Which lines run from the line with "Springer 7.2.4 (first" through the line with "n⁻¹ = u(-y⁻¹)" in the entries below? Print them exactly, both ends included, and nothing more.

Records from a data collection:
****
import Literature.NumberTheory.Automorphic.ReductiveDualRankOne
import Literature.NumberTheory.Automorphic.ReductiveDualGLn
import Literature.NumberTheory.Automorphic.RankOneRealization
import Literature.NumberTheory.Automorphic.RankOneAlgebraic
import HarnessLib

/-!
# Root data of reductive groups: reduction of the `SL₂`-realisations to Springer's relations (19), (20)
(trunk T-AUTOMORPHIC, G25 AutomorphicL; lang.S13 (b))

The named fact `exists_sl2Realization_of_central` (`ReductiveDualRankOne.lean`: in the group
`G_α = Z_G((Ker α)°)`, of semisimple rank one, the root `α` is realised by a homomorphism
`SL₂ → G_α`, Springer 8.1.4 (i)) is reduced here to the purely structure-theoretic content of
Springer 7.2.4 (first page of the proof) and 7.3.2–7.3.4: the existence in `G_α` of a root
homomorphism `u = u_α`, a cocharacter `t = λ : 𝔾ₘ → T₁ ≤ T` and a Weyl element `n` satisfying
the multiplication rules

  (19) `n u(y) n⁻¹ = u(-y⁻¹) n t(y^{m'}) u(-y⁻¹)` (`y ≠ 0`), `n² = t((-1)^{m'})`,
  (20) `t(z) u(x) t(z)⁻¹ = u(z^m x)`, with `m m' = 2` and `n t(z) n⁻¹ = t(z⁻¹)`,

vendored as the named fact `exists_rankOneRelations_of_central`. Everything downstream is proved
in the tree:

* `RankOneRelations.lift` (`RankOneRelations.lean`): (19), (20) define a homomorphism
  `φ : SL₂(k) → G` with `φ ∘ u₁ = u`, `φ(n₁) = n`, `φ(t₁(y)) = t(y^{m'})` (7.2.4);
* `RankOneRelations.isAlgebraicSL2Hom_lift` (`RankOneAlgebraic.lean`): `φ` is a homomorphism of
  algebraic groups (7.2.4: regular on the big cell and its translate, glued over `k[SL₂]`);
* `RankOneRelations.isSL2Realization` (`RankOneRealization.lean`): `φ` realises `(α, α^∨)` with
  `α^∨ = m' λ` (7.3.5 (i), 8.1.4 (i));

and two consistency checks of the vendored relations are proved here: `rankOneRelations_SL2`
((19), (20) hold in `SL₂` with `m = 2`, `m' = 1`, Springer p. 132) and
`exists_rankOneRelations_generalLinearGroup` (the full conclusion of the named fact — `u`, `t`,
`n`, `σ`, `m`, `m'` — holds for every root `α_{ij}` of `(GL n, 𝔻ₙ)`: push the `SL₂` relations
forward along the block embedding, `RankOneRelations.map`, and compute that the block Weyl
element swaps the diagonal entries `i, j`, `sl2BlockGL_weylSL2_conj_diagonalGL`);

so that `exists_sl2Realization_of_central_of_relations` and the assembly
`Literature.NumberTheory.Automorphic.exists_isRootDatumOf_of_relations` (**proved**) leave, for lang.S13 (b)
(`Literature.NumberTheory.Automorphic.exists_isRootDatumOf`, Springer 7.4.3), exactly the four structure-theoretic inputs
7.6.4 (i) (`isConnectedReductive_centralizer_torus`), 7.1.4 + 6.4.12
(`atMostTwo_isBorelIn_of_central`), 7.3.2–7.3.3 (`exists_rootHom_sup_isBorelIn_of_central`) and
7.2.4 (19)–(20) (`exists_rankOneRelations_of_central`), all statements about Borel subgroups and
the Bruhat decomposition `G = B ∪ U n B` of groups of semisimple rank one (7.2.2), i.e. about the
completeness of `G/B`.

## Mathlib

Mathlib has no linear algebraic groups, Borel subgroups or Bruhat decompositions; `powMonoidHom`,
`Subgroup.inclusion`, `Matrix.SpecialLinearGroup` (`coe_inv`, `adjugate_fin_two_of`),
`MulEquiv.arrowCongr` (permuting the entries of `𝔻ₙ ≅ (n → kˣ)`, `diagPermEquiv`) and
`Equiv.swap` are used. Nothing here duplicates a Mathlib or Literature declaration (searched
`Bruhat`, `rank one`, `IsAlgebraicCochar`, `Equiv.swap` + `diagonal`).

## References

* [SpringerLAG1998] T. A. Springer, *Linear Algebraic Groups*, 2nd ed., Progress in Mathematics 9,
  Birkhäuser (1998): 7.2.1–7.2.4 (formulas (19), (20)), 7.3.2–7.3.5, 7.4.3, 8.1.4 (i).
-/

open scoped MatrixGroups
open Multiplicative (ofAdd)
****
COMPLETED EXERCISE:
Springer 7.2.4 (first page of the proof) and 7.3.2–7.3.4: the existence in `G_α` of a root
homomorphism `u = u_α`, a cocharacter `t = λ : 𝔾ₘ → T₁ ≤ T` and a Weyl element `n` satisfying
the multiplication rules

  (19) `n u(y) n⁻¹ = u(-y⁻¹) n t(y^{m'}) u(-y⁻¹)` (`y ≠ 0`), `n² = t((-1)^{m'})`,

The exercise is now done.